Nous sommes épuisés. Elle pose sa tête sur ma poitrine, dessinant des arabesques sur mon torse. J’ai envie de la serrer dans mes bras, mais je suis toujours entravé. Je ne sais pas combien de temps nous restons là. Peut-être me suis-je assoupi ?
Je suis tiré de ma rêverie par le bruit de l’eau de la douche. Je suis seul sur le lit, entièrement nu. Je l’entends se sécher, se rhabiller. J’ai envie de lui hurler de rester. J’ai promis. Je me mords les lèvres.
Elle s’approche de moi, m’embrasse comme jamais personne ne l’a fait. Elle me caresse la joue une dernière fois. Elle doit m’observer certainement. Je sens qu’elle pose quelque chose sur le lit, me détache et quitte la pièce.
Le vide. Oppressant.
Je reste là, bêtement. Il me faut un certain temps pour enlever mon bandeau et allumer la lumière.
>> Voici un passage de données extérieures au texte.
import Summits.AtomisticToContinuum.HydrodynamicLimit.Theorems.AntiMazurCoboundariesInfluenceLocalityObjects
import Summits.AtomisticToContinuum.HydrodynamicLimit.Theorems.AntiMazurCoboundariesInfluenceLocalityForecastWorldsGood
import Summits.AtomisticToContinuum.HydrodynamicLimit.Theorems.AntiMazurCoboundariesInfluenceLocalityEnergyDomination
import Summits.AtomisticToContinuum.HydrodynamicLimit.Theorems.AntiMazurCoboundariesInfluenceLocalityAnchoredCovering
import Summits.AtomisticToContinuum.HydrodynamicLimit.Theorems.AntiMazurCoboundariesInfluenceLocalityTrueCapsExist
import HarnessLib

/-!
# Line `true-anchored-infection` for crux `InfluenceLocality` (stmt-AtomisticToContinuum-13916) — SKELETON

Lead-owned skeleton (prover-line-stmt-AtomisticToContinuum-13916-0) of the registered line; the objects,
events, cap schedules and the seven stub STATEMENTS live in the landed objects module
`Theorems/AntiMazurCoboundariesInfluenceLocalityObjects.lean` (namespace
`Summit.AtomisticToContinuum.HydrodynamicLimit.Theorems.TrueAnchoredInfection`, shared with the stub
helper files `Theorems/AntiMazurCoboundariesInfluenceLocality<Stub>.lean`, one per registered stub,
`--supports stmt-AtomisticToContinuum-13916`). This file keeps ONLY the seven registered `stub_*`
theorems (the only `sorry`s; each is deleted here when its helper file lands and is imported instead)
and the sorry-free glue: measurability of the chain count, the counting lemma, the pressure
inequality, the cap arithmetic, the composition `eventually_of_stubs : stubs → InfluenceLocalityEventually`
and THE SKELETON THEOREM `InfluenceLocality_of`, which concludes the route decl
`AntiMazurCoboundaries.InfluenceLocality` BY NAME.

THE LEVER, THE COMPOSITION and THE HONEST STATUS OF THE STUBS: see the module docstring of the objects
file and the line card `Cruxes/InfluenceLocality/Lines/true-anchored-infection.md`. In one sentence:
outside two genuine-cap "hot" events (a `u(R)`-fast true particle in the halo of `i`; a forecast
backward cluster of more than `M(R)` members) badness of `i` at range `R` forces a tight anchored
causal chain of `K ≍ R/σ` TRUE particles ending at `i` (stubs 1–3, with energy domination making
forecast speeds `≤ u√M`), whose pressure is stub 6; the hot-bad residual is stub 7 (contested: the
panel's blast/steered-cascade family gives it a cost per particle bounded in `R`, so it — and with it
the typed `∀ lam` crux — is expected to fail above `lam_c(T,σ) ≈ λ_mf²/(θT²)`; the re-typing target
`FirstMomentLocality` is served by stubs 1–6 verbatim).

Disproof.lean (cdisprove cycle 1 v4) honoured: `δ > 0` and `lam`-before-`R` kept; eventual-in-`R` shape;
no `_false_without_` theorem / `-- Targets` exist for this crux yet (2026-08-16T05:40Z).
-/

namespace Summit.AtomisticToContinuum.HydrodynamicLimit.Theorems.TrueAnchoredInfection
import Summits.AnomalousDissipation.AnomalousDissipation.Theses.MirrorEnsemble
import Summits.AnomalousDissipation.AnomalousDissipation.Theorems.MirrorStatisticsLoudTG.Negative.LoadBearing
import Summits.AnomalousDissipation.AnomalousDissipation.Theorems.MirrorEnsembleMirrorStatisticsLoudTGStubResidualK
import Summits.AnomalousDissipation.AnomalousDissipation.Theorems.EnsembleRigidityGPStatisticalRigidityLinearTestLimit
import Summits.AnomalousDissipation.AnomalousDissipation.Theorems.PumpedMirrorMirrorFloorTGSmallEnergy
import HarnessLib

/-!
# Disproof of `MirrorEnsemble.MirrorStatisticsLoudTG` (L_K, stmt-AnomalousDissipation-17693) — findings

Seat `refuter-cdisprove-stmt-AnomalousDissipation-17693-0`, cycle 1 (2026-08-17). VERDICT SO FAR: **no kill**.
Every refutation of L_K needs a CONSTRUCTED family of quiet, bounded, mirror-supported stationary statistical
solutions (SSS) of NS_ν(f_TG) along `ν → 0`; no such object is constructible (tame enemy = cusped K-symmetric
steady Euler state, rough enemy = `ν^{1/3}` edge line-jets with an unsolved Prandtl–Batchelor outer problem), and
no junk model survives the definition (`prob`, Liouville identity, `e(μ) ≥ 0`). What IS kernel-checked here:

* §0 INHERITED (`Negative/LoadBearing`, rattack, p142856 — cited, not re-proved): `crux_iff` (sugar binder),
  `loudAt_anti`/`loudAt_of_neg` (levels), `loudAtNoInt_iff` (the clause `Integrable ‖v‖²` is REDUNDANT),
  `eps_le_half_sqrt_of_loudAt` (constants window `ε₀ ≤ ½√E` once inhabited), `mirrorStatisticsLoudTG_false_without_sss`
  (the SSS clause is load-bearing: Dirac at rest), `not_mirrorStatisticsLoudTG_of_quietSteadyStates` (KILL SWITCH).
* §1 MEAN WORK-TEST BALANCE (new): every SSS `μ` of NS_ν(f_TG), `ν > 0`, has
  `|¼ + ∫ I_{f_TG} dμ| ≤ ‖∇f_TG‖₂ · (ν ε(μ))^{1/2}`, `I_{f_TG}(v) = ∫ (v ⊗ v) : ∇f_TG` the Reynolds stress against the
  force (`sss_workBalance`; = landed `stub_residualK` + landed `stub_linearTestLimit` at `w = f_TG`, `Δf_TG = −12π²f_TG`,
  `‖f_TG‖² = ¼`). At `ν = 0` the pinning is EXACT: `∫ I_{f_TG} dμ = −¼` for every Euler SSS (landed meanwhile by the
  line's S3 tools file as `meanStress_tg`, with the energy floor `energyFloor_tg`; not duplicated here).
* §2 `sss_quarter_le`: `¼ ≤ C_TG e(μ) + L_TG (ν ε(μ))^{1/2}` for every SSS (no symmetry, no level).
* §3 ENERGY WINDOW — the level hypothesis `e(μ) ≤ E` is VACUOUS below a threshold: `∃ E₁ > 0 ∀ E ≤ E₁ ∃ ν₁ > 0`, NO SSS
  of NS_ν(f_TG), `ν < ν₁`, has `e(μ) ≤ E` (`sss_level_empty_smallEnergy`); hence `LoudAt E ε₀ ν₀` holds there for EVERY
  `ε₀`, even absurd ones above the ceiling `½√E` (`loudAt_smallEnergy_any`). Every counterexample lives at `E > E₁`
  (`level_of_violation`).
* §4 THE FREE FLOOR IS O(ν): `∃ c > 0`, every SSS of NS_ν(f_TG), `0 < ν ≤ 1`, has `ε(μ) ≥ c ν` (`sss_dissipation_ge_linear`,
  no symmetry, no level). So `0 < ε₀` is free at each fixed `ν`; the crux's ENTIRE content is uniformity as `ν ↓ 0`.
* §5 HYPOTHESIS MUTATION `0 < ν ↦ 0 ≤ ν`: the closed-endpoint body is equivalent to `LoudAt ∧` "no K-supported Euler
  SSS of energy `≤ E`" (`loudAtClosed_iff`) — the line's stub S3 (`stub_eulerCoerciveK`) restricted to the level is
  EXACTLY the price of the endpoint `ν = 0`; L_K itself does not pay it.
* §6 ENEMY ANATOMY: `QuietRoughFamily E → ¬L_K` (trivial socket of S4) and the checked necessary conditions a violating
  family obeys (energy `> E₁`, stress `→ −¼`, dissipation `≥ cν`). WHY IT RESISTS: see the docstrings of §6.
* §7 TARGETS: none registered (payload.stuck_stubs = []). Pre-attack of line `regimes`: S1 landed; S2's hypothesis class
  is EMPTY for `E ≤ E₁`, `r < r₁` (`tameNear_empty_smallEnergy`) — vacuous there, its risk (escaping stress) untouched;
  S3 true below `1/(4C_TG)` (§3); S4 = crux + `G ≥ G₁`, no cheap model.

Landing: §1–§5 and §7 are filed as `Theorems/MirrorStatisticsLoudTG/Negative/EnergyWindow.lean` (p161920, `--supports` the
crux; dry-run ACCEPT); the enemy bookkeeping of §6 stays in this work file only.
-/

set_option linter.dupNamespace false
import Summits.BirchSwinnertonDyer.BirchSwinnertonDyer.Theorems.AdditiveKolyvaginRoadRamifiedHabitatPStarTwistLocal
import Literature.NumberTheory.EllipticCurves.CuspFormLFunctionNewformFrickeProofs
import Literature.NumberTheory.EllipticCurves.AtkinLehnerInvolutionsNewformProofs
import Literature.NumberTheory.EllipticCurves.BSDConductor
import Literature.NumberTheory.EllipticCurves.TwistRootNumberModularityProofs
import HarnessLib

/-!
# Route `AdditiveKolyvaginRoad`, crux KS′ `LevelKolyvaginSystemsAdditive` (stmt-BirchSwinnertonDyer-21396), card `ramified-toric-habitat` —
# part 2: the `p*`-TWIST SIGN RATIO `w(E)·w(E^{(p*)})` at an additive potentially good prime `p ≥ 5` (types II, III, IV)

Cell `pub/bsd-wall`, width seat `bsd-wall-akr-p2x-w2` g11; `--supports stmt-BirchSwinnertonDyer-21396` (helper). THEOREMS ONLY; no definition,
no named fact, no `sorry`. BSD is not proved by any of this; KS′/KPA′ stay OPEN at `p² ∣ N`.

For `E/ℚ` of conductor `N = M·p²` with `M` squarefree and prime to `p` (semistable away from `p`) and `E' = E^{(p*)}`,
`p* = (−1)^{(p−1)/2} p`:

* §3 `rootNumber_mul_rootNumber_pStarTwist_eq_legendreSym_mul` — **Atkin–Lehner-formal part, from `IsNewformOf` data alone**:
  `w(E)·w(E') = (M/p)·λ_p(f)·λ_p(f')` for the newforms `f, f'` of `E, E'` when `N_{E'} = N_E`. Ingredients, all theorems of the tree:
  `w = −ε(f)` (Hecke), `ε(f) = ∏_{q ∣ N} λ_q(f)` (Knapp Thm. 9.27(c)), `λ_q = −a_q` at `q ∥ N` (Thm. 9.27), `a_q(E') = (q/p)·a_q(E)`
  (`LFunction_quadraticTwist_pStar_apply`), `λ_q = ±1`; so `λ_q(f)λ_q(f') = (q/p)` at `q ∣ M` and `∏_{q ∣ M} (q/p) = (M/p)`.
  The eigenvalues AT `p` stay symbolic: they are NOT Atkin–Lehner-formal (at `p = 7`, `d = −119` the card's PARI table has opposite
  signs for `e = 6` and `e = 4` at equal `(M/p)`), which is where a local-global input is unavoidable.
* §4 `rootNumber_mul_rootNumber_pStarTwist` — **explicit**, CONDITIONAL on the Modularity Theorem (`exists_isNewformOf`) and on
  Kellock–Dokchitser's Remark 2.2 `λ(Q_p) = W_p` for `E` and `E'` (the tree's named fact `atkinLehnerEigenvalueAt_eq_localRootNumberAt`,
  used only at `p`): if the minimal model of `E` at `p` has `ord_p Δ = a ∈ {2,3,4}`, `ord_p c₄ > 0`, `3 ord_p c₄ ≥ ord_p Δ`, then
  `w(E)·w(E') = (M/p)·(3/p)` for `a ∈ {2, 4}` (`e ∈ {6, 3}`) and `= (M/p)` for `a = 3` (`e = 4`) — by part 1.

Part 3 (`…RamifiedHabitatSignLaw`) turns this into the card's habitat sign law. No new definitions, no new named facts.

References: [cite: Knapp1993, Thm. 9.27] [cite: AtkinLehner1970, Thm. 3 and §6] [cite: KellockDokchitser2023, Rem. 2.2]
[cite: Rohrlich1993Compositio, Prop. 2(iv)].
-/

set_option autoImplicit false
set_option linter.dupNamespace false

noncomputable section

open scoped Classical MatrixGroups

open CongruenceSubgroup IsDedekindDomain IsDedekindDomain.HeightOneSpectrum NumberField Rat.HeightOneSpectrum
  WeierstrassCurve Literature.NumberTheory.EllipticCurves Literature.NumberTheory.EllipticCurves.ModularForms
  IsDiscreteValuationRing

namespace Summit.BirchSwinnertonDyer.BirchSwinnertonDyer.Theorems.AdditiveKoly.RamifiedHabitat

/-! ## §3 The modular assembly: `w(E)·w(E^{(p*)}) = (M/p)·λ_p(f)·λ_p(f')` from Atkin–Lehner theory alone -/

section Modular

variable {p : ℕ} [Fact p.Prime]

/-- **`w(E)·w(E') = (M/p)·λ_p(f)·λ_p(f')` — the `p*`-twist sign ratio is Atkin–Lehner-formal off `p`.** Let `W/ℚ` be elliptic
of conductor `N = M·p²` with `M` squarefree and `p ∤ M` (`p` an odd prime), `W' = W^{(p*)}` elliptic of the SAME conductor,
`f, f'` their newforms (`IsNewformOf`). Then `w(W) = −ε(f) = −∏_{q ∣ N} λ_q(f)` (Hecke + Atkin–Lehner, Knapp Thm. 9.27(c)),
likewise for `W'`; at `q ∥ N` (`q ∣ M`) Knapp's `λ_q = −a_q` (Thm. 9.27) and `a_q(W') = (q/p)·a_q(W)`
(`LFunction_quadraticTwist_pStar_apply`) give `λ_q(f)λ_q(f') = (q/p)·λ_q(f)² = (q/p)`, and `∏_{q ∣ M}(q/p) = (M/p)` for squarefree
`M`. No local-global input is used: the two eigenvalues AT `p` stay symbolic. [cite: Knapp1993, Thm. 9.27] [cite: AtkinLehner1970, Thm. 3 and §6] -/
theorem rootNumber_mul_rootNumber_pStarTwist_eq_legendreSym_mul (W : WeierstrassCurve ℚ) [W.IsElliptic]
    [NeZero (W.conductorNorm ℤ)] (hp2 : p ≠ 2) {M : ℕ} (hN : W.conductorNorm ℤ = M * p ^ 2) (hM : Squarefree M)
    (hpM : ¬ p ∣ M) [(W.quadraticTwist (((-1 : ℤ) ^ (p / 2) * p : ℤ) : ℚ)).IsElliptic]
    [NeZero ((W.quadraticTwist (((-1 : ℤ) ^ (p / 2) * p : ℤ) : ℚ)).conductorNorm ℤ)]
    (hN' : (W.quadraticTwist (((-1 : ℤ) ^ (p / 2) * p : ℤ) : ℚ)).conductorNorm ℤ = M * p ^ 2)
    {f : CuspForm (Gamma0 (W.conductorNorm ℤ)) 2} (hf : IsNewformOf W f)
    {f' : CuspForm (Gamma0 ((W.quadraticTwist (((-1 : ℤ) ^ (p / 2) * p : ℤ) : ℚ)).conductorNorm ℤ)) 2}
    (hf' : IsNewformOf (W.quadraticTwist (((-1 : ℤ) ^ (p / 2) * p : ℤ) : ℚ)) f') :
    ((W.rootNumber * (W.quadraticTwist (((-1 : ℤ) ^ (p / 2) * p : ℤ) : ℚ)).rootNumber : ℤ) : ℂ) =
      legendreSym p M * (atkinLehnerEigenvalueAt f p * atkinLehnerEigenvalueAt f' p) := by
  have hp : p.Prime := Fact.out
  -- `w = -ε(f) = -∏ λ_q(f)` for both curves
  have hw : (W.rootNumber : ℂ) = -frickeEigenvalue f :=
    Literature.NumberTheory.EllipticCurves.rootNumber_eq_neg_of_frickeInvolution_eq_smul W hf
      (IsNewform0.frickeEigenvalue_eq_one_or_eq_neg_one_holds hf.1) (IsNewform0.frickeInvolution_eq_smul_holds hf.1)
  have hw' : ((W.quadraticTwist (((-1 : ℤ) ^ (p / 2) * p : ℤ) : ℚ)).rootNumber : ℂ) = -frickeEigenvalue f' :=
    Literature.NumberTheory.EllipticCurves.rootNumber_eq_neg_of_frickeInvolution_eq_smul _ hf'
      (IsNewform0.frickeEigenvalue_eq_one_or_eq_neg_one_holds hf'.1) (IsNewform0.frickeInvolution_eq_smul_holds hf'.1)
  have hε := IsNewform0.frickeEigenvalue_eq_prod_atkinLehnerEigenvalueAt_holds hf.1
  have hε' := IsNewform0.frickeEigenvalue_eq_prod_atkinLehnerEigenvalueAt_holds hf'.1
  -- the prime factors of the common level `M p²`
  have hM0 : M ≠ 0 := hM.ne_zero
  have hpf0 : (M * p ^ 2).primeFactors = insert p M.primeFactors := by
    rw [Nat.primeFactors_mul hM0 (pow_ne_zero 2 hp.ne_zero), Nat.primeFactors_pow _ two_ne_zero,
      hp.primeFactors, Finset.union_comm]
    rfl
  have hpf : (W.conductorNorm ℤ).primeFactors = insert p M.primeFactors := by rw [hN, hpf0]
  have hpf' : ((W.quadraticTwist (((-1 : ℤ) ^ (p / 2) * p : ℤ) : ℚ)).conductorNorm ℤ).primeFactors =
      insert p M.primeFactors := by rw [hN', hpf0]
  have hpnot : p ∉ M.primeFactors := fun h ↦ hpM (Nat.dvd_of_mem_primeFactors h)
  -- at `q ∣ M`: `λ_q(f) λ_q(f') = (q/p)`
  have hq : ∀ q ∈ M.primeFactors, atkinLehnerEigenvalueAt f q * atkinLehnerEigenvalueAt f' q = legendreSym p q := by
    intro q hqM
    have hqp : q.Prime := Nat.prime_of_mem_primeFactors hqM
    haveI := Fact.mk hqp
    have hqdM : q ∣ M := Nat.dvd_of_mem_primeFactors hqM
    have hqnep : q ≠ p := fun h ↦ hpnot (h ▸ hqM)
    have hpq : ¬ p ∣ q := fun h ↦ hqnep ((Nat.prime_dvd_prime_iff_eq hp hqp).mp h).symm
    -- `N = q · (M/q · p²)` with `q ∤ M/q · p²`
    obtain ⟨M₁, hM₁⟩ := hqdM
    have hqM₁ : ¬ q ∣ M₁ := by
      rintro ⟨M₂, rfl⟩
      exact hqp.one_lt.ne' (Nat.isUnit_iff.mp (hM q ⟨M₂, by rw [hM₁]; ring⟩))
    have hqrest : ¬ q ∣ M₁ * p ^ 2 := by
      intro h
      rcases (Nat.Prime.dvd_mul hqp).mp h with h | h
      · exact hqM₁ h
      · exact hqnep ((Nat.prime_dvd_prime_iff_eq hqp hp).mp (hqp.dvd_of_dvd_pow h))
    have hNq : W.conductorNorm ℤ = q * (M₁ * p ^ 2) := by rw [hN, hM₁]; ring
    have hNq' : (W.quadraticTwist (((-1 : ℤ) ^ (p / 2) * p : ℤ) : ℚ)).conductorNorm ℤ = q * (M₁ * p ^ 2) := by
      rw [hN', hM₁]; ring
    have h1 : atkinLehnerEigenvalueAt f q = -cuspCoeff f q :=
      hf.1.atkinLehnerEigenvalueAt_eq_neg_coeff_of_not_dvd q hNq hqrest
    have h2 : atkinLehnerEigenvalueAt f' q = -cuspCoeff f' q :=
      hf'.1.atkinLehnerEigenvalueAt_eq_neg_coeff_of_not_dvd q hNq' hqrest
    have h3 : cuspCoeff f' q = legendreSym p q * cuspCoeff f q := by
      rw [hf.2 q, hf'.2 q, W.LFunction_quadraticTwist_pStar_apply hp2 hpq]
      push_cast
      ring
    have h1' : cuspCoeff f q = -atkinLehnerEigenvalueAt f q := by rw [h1, neg_neg]
    have h4 : atkinLehnerEigenvalueAt f q * atkinLehnerEigenvalueAt f q = 1 := by
      rcases hf.1.atkinLehnerEigenvalueAt_eq_one_or_eq_neg_one hqp (hNq ▸ dvd_mul_right q _) with h | h <;>
        rw [h] <;> norm_num
    calc atkinLehnerEigenvalueAt f q * atkinLehnerEigenvalueAt f' q
        = legendreSym p q * (atkinLehnerEigenvalueAt f q * atkinLehnerEigenvalueAt f q) := by
          rw [h2, h3, h1']; ring
      _ = legendreSym p q := by rw [h4, mul_one]
  -- `∏_{q ∣ M} (q/p) = (M/p)`
  have hleg : ∏ q ∈ M.primeFactors, (legendreSym p q : ℂ) = legendreSym p M := by
    conv_rhs => rw [← Nat.prod_primeFactors_of_squarefree hM]
    rw [Nat.cast_prod, ← legendreSym.hom_apply, map_prod]
    push_cast
    simp only [legendreSym.hom_apply]
  -- assemble
  rw [Int.cast_mul, hw, hw', hε, hε', hpf, hpf', Finset.prod_insert hpnot, Finset.prod_insert hpnot, neg_mul_neg,
    mul_mul_mul_comm, ← Finset.prod_mul_distrib, Finset.prod_congr rfl hq, hleg]
  ring

end Modular


/-! ## §4 The `p*`-twist sign ratio, explicit, modulo the Modularity Theorem and Kellock–Dokchitser's Remark 2.2 at `p` -/

section Main

variable {p : ℕ} [Fact p.Prime]

/-- **THE `p*`-TWIST SIGN RATIO AT AN ADDITIVE POTENTIALLY GOOD PRIME (types II, III, IV).** Let `W/ℚ` be elliptic of conductor
`N = M·p²`, `p ≥ 5`, `M` squarefree and prime to `p` (so `W` is semistable away from `p`), whose minimal model at `p` has
`ord_p Δ = a ∈ {2, 3, 4}`, `ord_p c₄ > 0` and `3·ord_p c₄ ≥ ord_p Δ` (additive, potentially good: `e = 12/gcd(12, a) = 6, 4, 3`),
and let `W' = W^{(p*)}`, `p* = (−1)^{(p−1)/2} p`. ASSUMING the Modularity Theorem (`exists_isNewformOf`) and Kellock–Dokchitser's
Remark 2.2 `λ(Q_p) = W_p` for `W` and for `W'` (the tree's named fact `atkinLehnerEigenvalueAt_eq_localRootNumberAt`, deep only at
the additive prime `p`; used only AT `p`):
`w(W)·w(W') = (M/p)·W_p(W)·W_p(W') = (M/p)·(3/p)` if `a ∈ {2, 4}` (`e ∈ {6, 3}`), `= (M/p)` if `a = 3` (`e = 4`)
(§3 + Rohrlich's case list at `p`, §1). CONDITIONAL on the two named facts; nothing else is assumed.
[cite: Rohrlich1993Compositio, Prop. 2(iv)] [cite: KellockDokchitser2023, Rem. 2.2] [cite: Knapp1993, Thm. 9.27] -/
theorem rootNumber_mul_rootNumber_pStarTwist (W : WeierstrassCurve ℚ) [W.IsElliptic] (hmod : exists_isNewformOf)
    (hF1 : W.atkinLehnerEigenvalueAt_eq_localRootNumberAt)
    (hF1' : (W.quadraticTwist (((-1 : ℤ) ^ (p / 2) * p : ℤ) : ℚ)).atkinLehnerEigenvalueAt_eq_localRootNumberAt)
    (hp5 : 5 ≤ p) {M : ℕ} (hN : W.conductorNorm ℤ = M * p ^ 2) (hM : Squarefree M) (hpM : ¬ p ∣ M) {a : ℕ}
    (hΔ : addVal ℤ_[p] (((W.baseChange ℚ_[p]).minimal ℤ_[p]).integralModel ℤ_[p]).Δ = a)
    (ha : a = 2 ∨ a = 3 ∨ a = 4)
    (hc₄ : addVal ℤ_[p] (((W.baseChange ℚ_[p]).minimal ℤ_[p]).integralModel ℤ_[p]).c₄ ≠ 0)
    (hj : ¬ 3 * addVal ℤ_[p] (((W.baseChange ℚ_[p]).minimal ℤ_[p]).integralModel ℤ_[p]).c₄ <
      addVal ℤ_[p] (((W.baseChange ℚ_[p]).minimal ℤ_[p]).integralModel ℤ_[p]).Δ) :
    W.rootNumber * (W.quadraticTwist (((-1 : ℤ) ^ (p / 2) * p : ℤ) : ℚ)).rootNumber =
      legendreSym p M * (if a = 3 then 1 else ZMod.χ₄ p * (if p % 3 = 1 then 1 else -1)) := by
  have hp : p.Prime := Fact.out
  have hp2 : p ≠ 2 := by omega
  have hdZ0 : ((-1 : ℤ) ^ (p / 2) * p : ℤ) ≠ 0 :=
    mul_ne_zero (pow_ne_zero _ (by norm_num)) (by exact_mod_cast hp.ne_zero)
  have hd0 : (((((-1 : ℤ) ^ (p / 2) * p : ℤ)) : ℚ)) ≠ 0 := by exact_mod_cast hdZ0
  haveI hE' : (W.quadraticTwist (((-1 : ℤ) ^ (p / 2) * p : ℤ) : ℚ)).IsElliptic := W.isElliptic_quadraticTwist hd0
  haveI : NeZero (W.conductorNorm ℤ) := ⟨(W.conductorNorm_pos_holds).ne'⟩
  haveI : NeZero ((W.quadraticTwist (((-1 : ℤ) ^ (p / 2) * p : ℤ) : ℚ)).conductorNorm ℤ) :=
    ⟨((W.quadraticTwist _).conductorNorm_pos_holds).ne'⟩
  -- §1: the local data at `p`; §2: the conductor of the twist
  obtain ⟨hadd, hadd', hprod⟩ := localRootNumber_mul_pStarTwist_padic W hp5 hΔ ha hc₄ hj
  have hN' : (W.quadraticTwist (((-1 : ℤ) ^ (p / 2) * p : ℤ) : ℚ)).conductorNorm ℤ = M * p ^ 2 :=
    (conductorNorm_pStarTwist_eq W hp5 hadd hadd').trans hN
  -- §3: the modular assembly
  obtain ⟨f, hf⟩ := hmod W
  obtain ⟨f', hf'⟩ := hmod (W.quadraticTwist (((-1 : ℤ) ^ (p / 2) * p : ℤ) : ℚ))
  have h0 := rootNumber_mul_rootNumber_pStarTwist_eq_legendreSym_mul W hp2 hN hM hpM hN' hf hf'
  -- Kellock–Dokchitser at `p` for both curves, read over `ℤ_p`
  set P : Nat.Primes := ⟨p, hp⟩ with hP
  have hgen : natGenerator ((primesEquiv (R := ℤ)).symm P) = p :=
    congrArg (fun q : Nat.Primes ↦ (q : ℕ)) ((primesEquiv (R := ℤ)).apply_symm_apply P)
  have h23 : ∀ V : WeierstrassCurve ℚ, V.HasAdditiveReductionAt ((primesEquiv (R := ℤ)).symm P) →
      3 < ringChar (ℤ ⧸ ((primesEquiv (R := ℤ)).symm P).asIdeal) := fun _ _ ↦ by
    rw [Rat.ringChar_int_quotient_asIdeal, hgen]; omega
  have hPN : (P : ℕ) ∣ W.conductorNorm ℤ := by
    change p ∣ _; rw [hN]; exact ⟨M * p, by ring⟩
  have hPN' : (P : ℕ) ∣ (W.quadraticTwist (((-1 : ℤ) ^ (p / 2) * p : ℤ) : ℚ)).conductorNorm ℤ := by
    change p ∣ _; rw [hN']; exact ⟨M * p, by ring⟩
  have hl : atkinLehnerEigenvalueAt f p = ((W.baseChange ℚ_[p]).localRootNumber ℤ_[p] : ℂ) := by
    rw [← localRootNumberAt_primesEquiv_symm_holds W P]
    exact hF1 hf P hPN (h23 W)
  have hl' : atkinLehnerEigenvalueAt f' p =
      (((W.quadraticTwist (((-1 : ℤ) ^ (p / 2) * p : ℤ) : ℚ)).baseChange ℚ_[p]).localRootNumber ℤ_[p] : ℂ) := by
    rw [← localRootNumberAt_primesEquiv_symm_holds _ P]
    exact hF1' hf' P hPN' (h23 _)
  rw [hl, hl', ← Int.cast_mul, hprod] at h0
  exact_mod_cast h0

end Main

end Summit.BirchSwinnertonDyer.BirchSwinnertonDyer.Theorems.AdditiveKoly.RamifiedHabitat

end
Sur le lit, il y a une enveloppe, identique aux autres :
« Monsieur,
Je ne suis pas une de vos étudiantes. Je suis mariée, j’ai trois enfants, dont un adolescent. J’aime profondément mon mari, mais depuis que nous nous connaissons je n’ai eu de cesse de penser à vous. Après m’avoir intriguée, vous m’avez charmée par votre audace.
Je ne vous ai pas laissé me pénétrer même si j’en avais cruellement envie. Disons que c’est un petit arrangement avec ma conscience vis-à-vis de mon engagement envers mon mari. Vous trouverez cela certainement ridicule, mais c’était mon choix.
Vous m’avez offert d’inoubliables plaisirs gourmands. Je vous en remercie.
Que votre journée soit aussi enrichissante que la mienne. »
Je suis abasourdi. Qui est-elle ? Peu importe.
Au fond de mon cœur, j’ai envie que ce soit cette femme qui hante mon esprit depuis quelque temps, cette femme aux yeux verts qui illuminent sa peau ambrée. Elle restera pour moi l’amante de la chambre 32.